Use $47/15 < \pi$ and we can bound with geometric sum of all negative powers $\ge 5$. 
\begin{align}
\sum_{p \ \text{prime}} \pi^{-p} &< \sum_{p \ \text{prime}} (47/15)^{-p}  \\
&= (47/15)^{-2} + (47/15)^{-3} + \sum_{p \ge 5, \ p \  \text{prime}} (47/15)^{-p} \\
&< 
(47/15)^{-2} + (47/15)^{-3} +  \sum_{n = 5}^\infty (47/15)^{-n} \\
&= (47/15)^{-2} + (47/15)^{-3} + \frac{1}{(47/15-1)(47/15)^4}
\end{align}
I used a calculator here but the numbers are doable and the sum is about 0.1392. 
A: Among the various methods I tested, the following seems to be the "simplest", in terms of the arithmetic heights of the rational numbers involved.
First step is to use the estimation $\pi > \frac{25}8$, and the fact that all prime numbers, except $2$, are odd.
This yields:
$$\phi < a^2 + a^3(1 + a^2 + \dotsc) = a^2 + \frac{a^3}{1 - a^2},$$
where $a = \frac8{25}$.
With a bit of calculation, we get the rational number on the right hand side: $\frac{48704}{350625}$.
Second step is to use another estimation $\pi > \frac{157}{50}$. This gives $\pi - \lfloor\pi\rfloor > \frac7{50}$.

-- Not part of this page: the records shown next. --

/-- **Kinetic energy of the trial state versus the free Fermi sea (chemical-potential form)**:
`re⟨Ψ, TΨ⟩ ≤ Σ_k 2min(ξ_k, 0) + μN̄ + D² S + D² L²/2`, `S = Σ_k ĝ_d(k)²/(2r_k)`. [folklore] -/
theorem trial_re_expect_kinetic_le (hD : 0 < D) (hL : 3 ≤ L) :
    (star (Ψ[uF[μ, D], vF[μ, D]] (Finset.univ : Finset (TorusSite 2 L)).toList) ⬝ᵥ
        (hubbardTorus 2 L 1 0 *ᵥ Ψ[uF[μ, D], vF[μ, D]] (Finset.univ : Finset (TorusSite 2 L)).toList)).re ≤
      ∑ k : TorusSite 2 L, 2 * min (torusBand L k - μ) 0 +
        μ * ∑ k : TorusSite 2 L, (1 - (torusBand L k - μ) / rE[μ, D] k) +
        D ^ 2 * ∑ k : TorusSite 2 L, dWaveGap k ^ 2 / (2 * rE[μ, D] k) + D ^ 2 * (L : ℝ) ^ 2 / 2 := by
  rw [trial_re_expect_kinetic μ hD hL]
  have hterm : ∀ k : TorusSite 2 L, torusBand L k * (1 - (torusBand L k - μ) / rE[μ, D] k) ≤
      2 * min (torusBand L k - μ) 0 + μ * (1 - (torusBand L k - μ) / rE[μ, D] k) +
        D ^ 2 * (dWaveGap k ^ 2 / (2 * rE[μ, D] k)) + D ^ 2 / 2 := by
    intro k
    have hkin := kinetic_excess_le (torusBand L k - μ) (dWaveGap k) hD
    have hrpos := regE_pos (torusBand L k - μ) (dWaveGap k) hD
    have hrD := sq_le_regE (torusBand L k - μ) (dWaveGap k) D
    -- `D⁴/(2r) ≤ D²/2`
    have hD4 : D ^ 4 / (2 * rE[μ, D] k) ≤ D ^ 2 / 2 := by
      rw [div_le_div_iff₀ (by positivity) (by norm_num)]
      nlinarith [sq_nonneg D]
    have hsplit : (D ^ 2 * dWaveGap k ^ 2 + D ^ 4) / (4 * rE[μ, D] k) =
        (D ^ 2 * (dWaveGap k ^ 2 / (2 * rE[μ, D] k)) + D ^ 4 / (2 * rE[μ, D] k)) / 2 := by
      field_simp
      ring
    rw [hsplit] at hkin
    have e : torusBand L k * (1 - (torusBand L k - μ) / rE[μ, D] k) =
        2 * ((torusBand L k - μ) * ((1 - (torusBand L k - μ) / rE[μ, D] k) / 2)) +
          μ * (1 - (torusBand L k - μ) / rE[μ, D] k) := by ring
    rw [e]
    linarith
  calc ∑ k : TorusSite 2 L, torusBand L k * (1 - (torusBand L k - μ) / rE[μ, D] k)
      ≤ ∑ k : TorusSite 2 L, (2 * min (torusBand L k - μ) 0 + μ * (1 - (torusBand L k - μ) / rE[μ, D] k) +
          D ^ 2 * (dWaveGap k ^ 2 / (2 * rE[μ, D] k)) + D ^ 2 / 2) := Finset.sum_le_sum fun k _ => hterm k
    _ = _ := by
        rw [Finset.mul_sum, Finset.mul_sum, Finset.sum_add_distrib, Finset.sum_add_distrib, Finset.sum_add_distrib,
          Finset.sum_const, Finset.card_univ, card_torusSite_two, nsmul_eq_mul]
        push_cast
        ring

/-- **The BCS instability of the free torus (piece 3b(iv) of `stub_edgeOrder`).** If the
regularised d-wave Cooper sum `S = Σ_k ĝ_d(k)²/(2r_k)` satisfies `S ≥ 2L²` and `4cS ≥ L²`, then
the regularised BCS trial state at `(μ, D)` has
`re⟨Ψ, (T − (c/L²) Δ_dᴴΔ_d) Ψ⟩ ≤ Σ_k 2min(ξ_k,0) + μN̄ − D²L²`. [folklore] -/
theorem trial_energy_le (hD : 0 < D) (hL : 3 ≤ L) {c : ℝ} (hc : 0 ≤ c)
    (hS1 : 2 * (L : ℝ) ^ 2 ≤ ∑ k : TorusSite 2 L, dWaveGap k ^ 2 / (2 * rE[μ, D] k))
    (hS2 : (L : ℝ) ^ 2 ≤ 4 * c * ∑ k : TorusSite 2 L, dWaveGap k ^ 2 / (2 * rE[μ, D] k)) :
    (star (Ψ[uF[μ, D], vF[μ, D]] (Finset.univ : Finset (TorusSite 2 L)).toList) ⬝ᵥ
        ((hubbardTorus 2 L 1 0 - ((c / (L : ℝ) ^ 2 : ℝ) : ℂ) • ((pairField dWaveFormFactor L)ᴴ * pairField dWaveFormFactor L)) *ᵥ
          Ψ[uF[μ, D], vF[μ, D]] (Finset.univ : Finset (TorusSite 2 L)).toList)).re ≤
      ∑ k : TorusSite 2 L, 2 * min (torusBand L k - μ) 0 +
        μ * ∑ k : TorusSite 2 L, (1 - (torusBand L k - μ) / rE[μ, D] k) - D ^ 2 * (L : ℝ) ^ 2 := by
  have hLpos : (0 : ℝ) < L := by exact_mod_cast (show 0 < L by omega)
  have hL2 : (0 : ℝ) < (L : ℝ) ^ 2 := by positivity
  set S := ∑ k : TorusSite 2 L, dWaveGap k ^ 2 / (2 * rE[μ, D] k) with hS
  have hkin := trial_re_expect_kinetic_le μ hD hL
  have hpair := trial_re_expect_pairIntensity_ge (L := L) μ hD
  rw [← hS] at hkin hpair
  rw [sub_mulVec, dotProduct_sub, Complex.sub_re, smul_mulVec, dotProduct_smul, smul_eq_mul, Complex.re_ofReal_mul]
  -- the real inequality `D²(S + L²/2) − (c/L²)·8D²S² ≤ −D²L²`
  have hgain : D ^ 2 * S + D ^ 2 * (L : ℝ) ^ 2 / 2 - c / (L : ℝ) ^ 2 * (8 * (D * S) ^ 2) ≤ -(D ^ 2 * (L : ℝ) ^ 2) := by
    have h1 : (S + 3 * (L : ℝ) ^ 2 / 2) * (L : ℝ) ^ 2 ≤ 8 * c * S ^ 2 := by nlinarith
    have h2 : c / (L : ℝ) ^ 2 * (8 * (D * S) ^ 2) = D ^ 2 * (8 * c * S ^ 2) / (L : ℝ) ^ 2 := by
      field_simp
    rw [h2]
    have h3 : D ^ 2 * ((S + 3 * (L : ℝ) ^ 2 / 2) * (L : ℝ) ^ 2) / (L : ℝ) ^ 2 ≤ D ^ 2 * (8 * c * S ^ 2) / (L : ℝ) ^ 2 := by
      gcongr
    have h4 : D ^ 2 * ((S + 3 * (L : ℝ) ^ 2 / 2) * (L : ℝ) ^ 2) / (L : ℝ) ^ 2 = D ^ 2 * (S + 3 * (L : ℝ) ^ 2 / 2) := by
      field_simp
    rw [h4] at h3
    nlinarith
  have hγ : 0 ≤ c / (L : ℝ) ^ 2 := by positivity
  nlinarith [mul_le_mul_of_nonneg_left hpair hγ]
include hζ in
/-- **Cassels' local analysis at a prime `q ‖ d`** ([VI] pp. 66–67, via [I] §4 (4), Lemma 0 and §7
Lemma 6–7 at `𝔭 = (q)`): let `(x, y, z) ∈ (𝓞 K)³`, `xyz ≠ 0`, `x³ + y³ + dz³ = 0` with `ord_q d = 1`,
and suppose `ord_q(u) ≡ ord_q(v) (mod 3)` for `u = ρx + ρ²y`, `v = ρ²x + ρy` (i.e. `m(𝔵) = u/v` has
`q`-order `≡ 0 (mod 3)`). Then `ψ(x) + ψ(u) + ψ(v) = 0`. Indeed `ord_q x = ord_q y =: a` and with
`x = qᵃx₁`, `y = qᵃy₁`: exactly one of `x₁ + y₁, u₁, v₁` is divisible by `q` (their product is
`x₁³ + y₁³ = −q^w d₁z₁³`, `w ≡ 1 (mod 3)`), and the hypothesis rules out `u₁, v₁`; so `y₁ ≡ −x₁`,
`u₁ ≡ τx₁`, `v₁ ≡ −τx₁ (mod q)` and `ψ(x) + ψ(u) + ψ(v) = 3ψ(x₁) = 0`.
[cite: Cassels1964ArithmeticVI, pp. 66–67] [cite: Cassels1959ArithmeticI, §7 Lemma 6 (i), Lemma 7] -/
theorem psi_x_add_psi_u_add_psi_v (hq : q.Prime) (hq9 : q % 9 = 8) {x y z d : 𝓞 K} (hx : x ≠ 0)
    (hy : y ≠ 0) (hz : z ≠ 0) (hd0 : d ≠ 0) (hd : multiplicity (q : 𝓞 K) d = 1)
    (hC : x ^ 3 + y ^ 3 + d * z ^ 3 = 0)
    (hm : (multiplicity (q : 𝓞 K) (ζ * x + ζ ^ 2 * y) : ZMod 3) =
      multiplicity (q : 𝓞 K) (ζ ^ 2 * x + ζ * y)) :
    psi ζ q hq hq9 x + psi ζ q hq hq9 (ζ * x + ζ ^ 2 * y) + psi ζ q hq hq9 (ζ ^ 2 * x + ζ * y) = 0 := by
  have hz2 : ζ ^ 2 + ζ + 1 = 0 := sq_add_self_add_one_eq_zero hζ
  set Q : 𝓞 K := (q : 𝓞 K) with hQdef
  have hQ : Prime Q := prime_q hq hq9
  obtain ⟨hτ, hlam⟩ := not_dvd_tau_and_not_dvd_lambda hζ hq hq9 (K := K)
  -- the unit parts
  set a := multiplicity Q x
  set b := multiplicity Q y
  set c := multiplicity Q z
  set x₁ := unitPart Q x
  set y₁ := unitPart Q y
  set z₁ := unitPart Q z
  set d₁ := unitPart Q d
  have ex : Q ^ a * x₁ = x := pow_mul_unitPart x
  have ey : Q ^ b * y₁ = y := pow_mul_unitPart y
  have ez : Q ^ c * z₁ = z := pow_mul_unitPart z
  have ed : Q * d₁ = d := by have := pow_mul_unitPart (π := Q) d; rwa [hd, pow_one] at this
  have hx₁ : ¬ Q ∣ x₁ := not_dvd_unitPart hQ hx
  have hy₁ : ¬ Q ∣ y₁ := not_dvd_unitPart hQ hy
  have hz₁ : ¬ Q ∣ z₁ := not_dvd_unitPart hQ hz
  have hd₁ : ¬ Q ∣ d₁ := not_dvd_unitPart hQ hd0
  have hx₁0 : x₁ ≠ 0 := unitPart_ne_zero hQ hx
  have hy₁0 : y₁ ≠ 0 := unitPart_ne_zero hQ hy
  have hz₁0 : z₁ ≠ 0 := unitPart_ne_zero hQ hz
  have hd₁0 : d₁ ≠ 0 := unitPart_ne_zero hQ hd0
  have hdz : ¬ Q ∣ d₁ * z₁ ^ 3 := fun h => by
    rcases hQ.dvd_or_dvd h with h | h
    · exact hd₁ h
    · exact hz₁ (hQ.dvd_of_dvd_pow h)
  -- the equation in terms of unit parts
  have hE : Q ^ (3 * a) * x₁ ^ 3 + Q ^ (3 * b) * y₁ ^ 3 + Q ^ (3 * c + 1) * (d₁ * z₁ ^ 3) = 0 := by
    rw [← ex, ← ey, ← ez, ← ed] at hC
    linear_combination hC
  have hE2 : Q ^ (3 * b) * y₁ ^ 3 + Q ^ (3 * a) * x₁ ^ 3 + Q ^ (3 * c + 1) * (d₁ * z₁ ^ 3) = 0 := by
    linear_combination hE
  have hE3 : Q ^ (3 * c + 1) * (d₁ * z₁ ^ 3) + Q ^ (3 * a) * x₁ ^ 3 + Q ^ (3 * b) * y₁ ^ 3 = 0 := by
    linear_combination hE
  -- `a = b` and `3a < 3c + 1`
  have hx3 : ¬ Q ∣ x₁ ^ 3 := fun h => hx₁ (hQ.dvd_of_dvd_pow h)
  have hy3 : ¬ Q ∣ y₁ ^ 3 := fun h => hy₁ (hQ.dvd_of_dvd_pow h)
  have hab : a = b ∧ 3 * a < 3 * c + 1 := by
    rcases lt_trichotomy a b with h | h | h
    · exfalso
      rcases lt_or_gt_of_ne (show 3 * a ≠ 3 * c + 1 by omega) with h' | h'
      · exact not_lt_lt_of_sum_eq_zero hQ hx3 hE (by omega) h'
      · exact not_lt_lt_of_sum_eq_zero hQ hdz hE3 h' (by omega)
    · refine ⟨h, ?_⟩
      rcases lt_or_gt_of_ne (show 3 * a ≠ 3 * c + 1 by omega) with h' | h'
      · exact h'
      · exact (not_lt_lt_of_sum_eq_zero hQ hdz hE3 h' (by omega)).elim
    · exfalso
      rcases lt_or_gt_of_ne (show 3 * b ≠ 3 * c + 1 by omega) with h' | h'
      · exact not_lt_lt_of_sum_eq_zero hQ hy3 hE2 (by omega) h'
      · exact not_lt_lt_of_sum_eq_zero hQ hdz hE3 (by omega) h'
  obtain ⟨hab, hlt⟩ := hab
  obtain ⟨w', hw'⟩ := Nat.exists_eq_add_of_lt hlt
  -- `x₁³ + y₁³ = Q^w (-d₁ z₁³)` with `w = w' + 1 ≡ 1 (mod 3)`
  set w := w' + 1 with hw
  have hw3 : (w : ZMod 3) = 1 := by
    have : w % 3 = 1 := by omega
    rw [← ZMod.natCast_mod, this]; rfl
  have hw0 : w ≠ 0 := by omega
  have hE' : x₁ ^ 3 + y₁ ^ 3 = Q ^ w * (-(d₁ * z₁ ^ 3)) := by
    have h1 : Q ^ (3 * a) * (x₁ ^ 3 + y₁ ^ 3 - Q ^ w * (-(d₁ * z₁ ^ 3))) = 0 := by
      rw [← hE, ← hab, hw', hw]; ring
    rcases mul_eq_zero.mp h1 with h0 | h0
    · exact absurd h0 (pow_ne_zero _ hQ.ne_zero)
    · linear_combination h0
  have hdz' : ¬ Q ∣ -(d₁ * z₁ ^ 3) := fun h => hdz (dvd_neg.mp h)
  -- `u = Q^a u₁`, `v = Q^a v₁`
  set u₁ := ζ * x₁ + ζ ^ 2 * y₁ with hu₁
  set v₁ := ζ ^ 2 * x₁ + ζ * y₁ with hv₁
  have eu : ζ * x + ζ ^ 2 * y = Q ^ a * u₁ := by rw [← ex, ← ey, ← hab]; ring
  have ev : ζ ^ 2 * x + ζ * y = Q ^ a * v₁ := by rw [← ex, ← ey, ← hab]; ring
  have hprod : (x₁ + y₁) * u₁ * v₁ = Q ^ w * (-(d₁ * z₁ ^ 3)) := by
    rw [← hE']
    linear_combination ((-1) * y₁ ^ 3 + (-1) * x₁ ^ 3 + ζ * y₁ ^ 3 + ζ * x₁ ^ 3 + ζ ^ 2 * x₁ * y₁ ^ 2 +
      ζ ^ 2 * x₁ ^ 2 * y₁) * hz2
  have hrhs0 : Q ^ w * (-(d₁ * z₁ ^ 3)) ≠ 0 :=
    mul_ne_zero (pow_ne_zero _ hQ.ne_zero) (neg_ne_zero.mpr (mul_ne_zero hd₁0 (pow_ne_zero 3 hz₁0)))
  have hu₁0 : u₁ ≠ 0 := by
    intro h; rw [h, mul_zero, zero_mul] at hprod; exact hrhs0 hprod.symm
  have hv₁0 : v₁ ≠ 0 := by
    intro h; rw [h, mul_zero] at hprod; exact hrhs0 hprod.symm
  have hxy0 : x₁ + y₁ ≠ 0 := by
    intro h; rw [h, zero_mul, zero_mul] at hprod; exact hrhs0 hprod.symm
  -- at most one of the three factors is divisible by `Q`
  have e1 : (ζ - 1) * x₁ = u₁ - ζ * v₁ := by
    rw [hu₁, hv₁]; linear_combination ((-1) * x₁ + ζ * x₁) * hz2
  have e2 : u₁ - (ζ - ζ ^ 2) * x₁ = ζ ^ 2 * (x₁ + y₁) := by rw [hu₁]; ring
  have e3 : v₁ - -((ζ - ζ ^ 2) * x₁) = ζ * (x₁ + y₁) := by rw [hv₁]; ring
  have hex1 : Q ∣ u₁ → Q ∣ v₁ → False := fun h1 h2 => by
    have : Q ∣ (ζ - 1) * x₁ := by rw [e1]; exact dvd_sub h1 (dvd_mul_of_dvd_right h2 ζ)
    rcases hQ.dvd_or_dvd this with h | h
    · exact hlam h
    · exact hx₁ h
  have hex2 : Q ∣ u₁ → Q ∣ x₁ + y₁ → False := fun h1 h2 => by
    have : Q ∣ (ζ - ζ ^ 2) * x₁ := by
      have h := dvd_sub h1 (dvd_mul_of_dvd_right h2 (ζ ^ 2))
      rwa [← e2, sub_sub_cancel] at h
    rcases hQ.dvd_or_dvd this with h | h
    · exact hτ h
    · exact hx₁ h
  have hex3 : Q ∣ v₁ → Q ∣ x₁ + y₁ → False := fun h1 h2 => by
    have : Q ∣ (ζ - ζ ^ 2) * x₁ := by
      have h := dvd_sub h1 (dvd_mul_of_dvd_right h2 ζ)
      rw [← e3, sub_sub_cancel, dvd_neg] at h; exact h
    rcases hQ.dvd_or_dvd this with h | h
    · exact hτ h
    · exact hx₁ h
  -- multiplicities: `ord(x₁ + y₁) + ord u₁ + ord v₁ = w`, `ord u₁ ≡ ord v₁ (mod 3)`
  have hmult : multiplicity Q (x₁ + y₁) + multiplicity Q u₁ + multiplicity Q v₁ = w := by
    have h0 := (unitPart_eq_of_eq_pow_mul hQ (mul_ne_zero (mul_ne_zero hxy0 hu₁0) hv₁0) hprod hdz').1
    rw [(unitPart_mul hQ (mul_ne_zero hxy0 hu₁0) hv₁0).1, (unitPart_mul hQ hxy0 hu₁0).1] at h0
    exact h0
  have hm' : (multiplicity Q u₁ : ZMod 3) = multiplicity Q v₁ := by
    have hQa : multiplicity Q (Q ^ a) = a := by
      rw [(unitPart_pow hQ hQ.ne_zero a).1, (unitPart_self hQ).1, mul_one]
    rw [eu, ev, (unitPart_mul hQ (pow_ne_zero a hQ.ne_zero) hu₁0).1,
      (unitPart_mul hQ (pow_ne_zero a hQ.ne_zero) hv₁0).1, hQa] at hm
    push_cast at hm
    exact add_left_cancel hm
  have hQprod : Q ∣ (x₁ + y₁) * u₁ * v₁ := by
    rw [hprod]; exact dvd_mul_of_dvd_left (dvd_pow_self Q hw0) _
  -- the two excluded cases contradict `hm'`
  have hxy : Q ∣ x₁ + y₁ := by
    rcases hQ.dvd_or_dvd hQprod with h | h
    · rcases hQ.dvd_or_dvd h with h | h
      · exact h
      · exfalso
        have hv : multiplicity Q v₁ = 0 := multiplicity_eq_zero.mpr (fun h' => hex1 h h')
        have hs : multiplicity Q (x₁ + y₁) = 0 := multiplicity_eq_zero.mpr (fun h' => hex2 h h')
        rw [hv, hs, zero_add, add_zero] at hmult
        rw [hv, hmult, hw3, Nat.cast_zero] at hm'
        exact one_ne_zero hm'
    · exfalso
      have hu : multiplicity Q u₁ = 0 := multiplicity_eq_zero.mpr (fun h' => hex1 h' h)
      have hs : multiplicity Q (x₁ + y₁) = 0 := multiplicity_eq_zero.mpr (fun h' => hex3 h h')
      rw [hu, hs, zero_add, zero_add] at hmult
      rw [hu, hmult, hw3, Nat.cast_zero] at hm'
      exact zero_ne_one hm'
  have hu : ¬ Q ∣ u₁ := fun h => hex2 h hxy
  have hv : ¬ Q ∣ v₁ := fun h => hex3 h hxy
  have hτ0 : ζ - ζ ^ 2 ≠ 0 := fun h => hτ (by rw [h]; exact dvd_zero Q)
  have hτx : (ζ - ζ ^ 2) * x₁ ≠ 0 := mul_ne_zero hτ0 hx₁0
  -- `ψ(u) = ψ(τ x₁) = ψ(x₁)`, `ψ(v) = ψ(-τ x₁) = ψ(x₁)`
  have hψu : psi ζ q hq hq9 (ζ * x + ζ ^ 2 * y) = psi ζ q hq hq9 x₁ := by
    rw [eu, psi_q_pow_mul hζ hq hq9 hu₁0, psi_congr hq hq9 hu (t := (ζ - ζ ^ 2) * x₁)
      (by rw [e2]; exact (mem_inertPlace_iff hq _).mpr (dvd_mul_of_dvd_right hxy _)),
      psi_mul hζ hq hq9 hτ0 hx₁0, psi_tau hζ hq hq9, zero_add]
  have hψv : psi ζ q hq hq9 (ζ ^ 2 * x + ζ * y) = psi ζ q hq hq9 x₁ := by
    rw [ev, psi_q_pow_mul hζ hq hq9 hv₁0, psi_congr hq hq9 hv (t := -((ζ - ζ ^ 2) * x₁))
      (by rw [e3]; exact (mem_inertPlace_iff hq _).mpr (dvd_mul_of_dvd_right hxy _)),
      psi_neg hζ hq hq9 hτx, psi_mul hζ hq hq9 hτ0 hx₁0, psi_tau hζ hq hq9,
      zero_add]
  have hψx : psi ζ q hq hq9 x = psi ζ q hq hq9 x₁ := by rw [← ex, psi_q_pow_mul hζ hq hq9 hx₁0]
  rw [hψu, hψv, hψx]
  generalize psi ζ q hq hq9 x₁ = t
  have : t + t + t = 3 * t := by ring
  rw [this, show (3 : ZMod 3) = 0 from rfl, zero_mul]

A final calculation shows that $\frac{48704}{350625} < \frac7{50}$, hence $\phi < \pi - \lfloor\pi\rfloor$.

The only thing remains is to explain the two estimations.
Since a simple calculation shows $\frac{157}{50} > \frac{25}{8}$, we only need to show that $\pi > \frac{157}{50} = 3.14$.
I claim that the OP already knows this: because that's why it's called THE PIE DAY!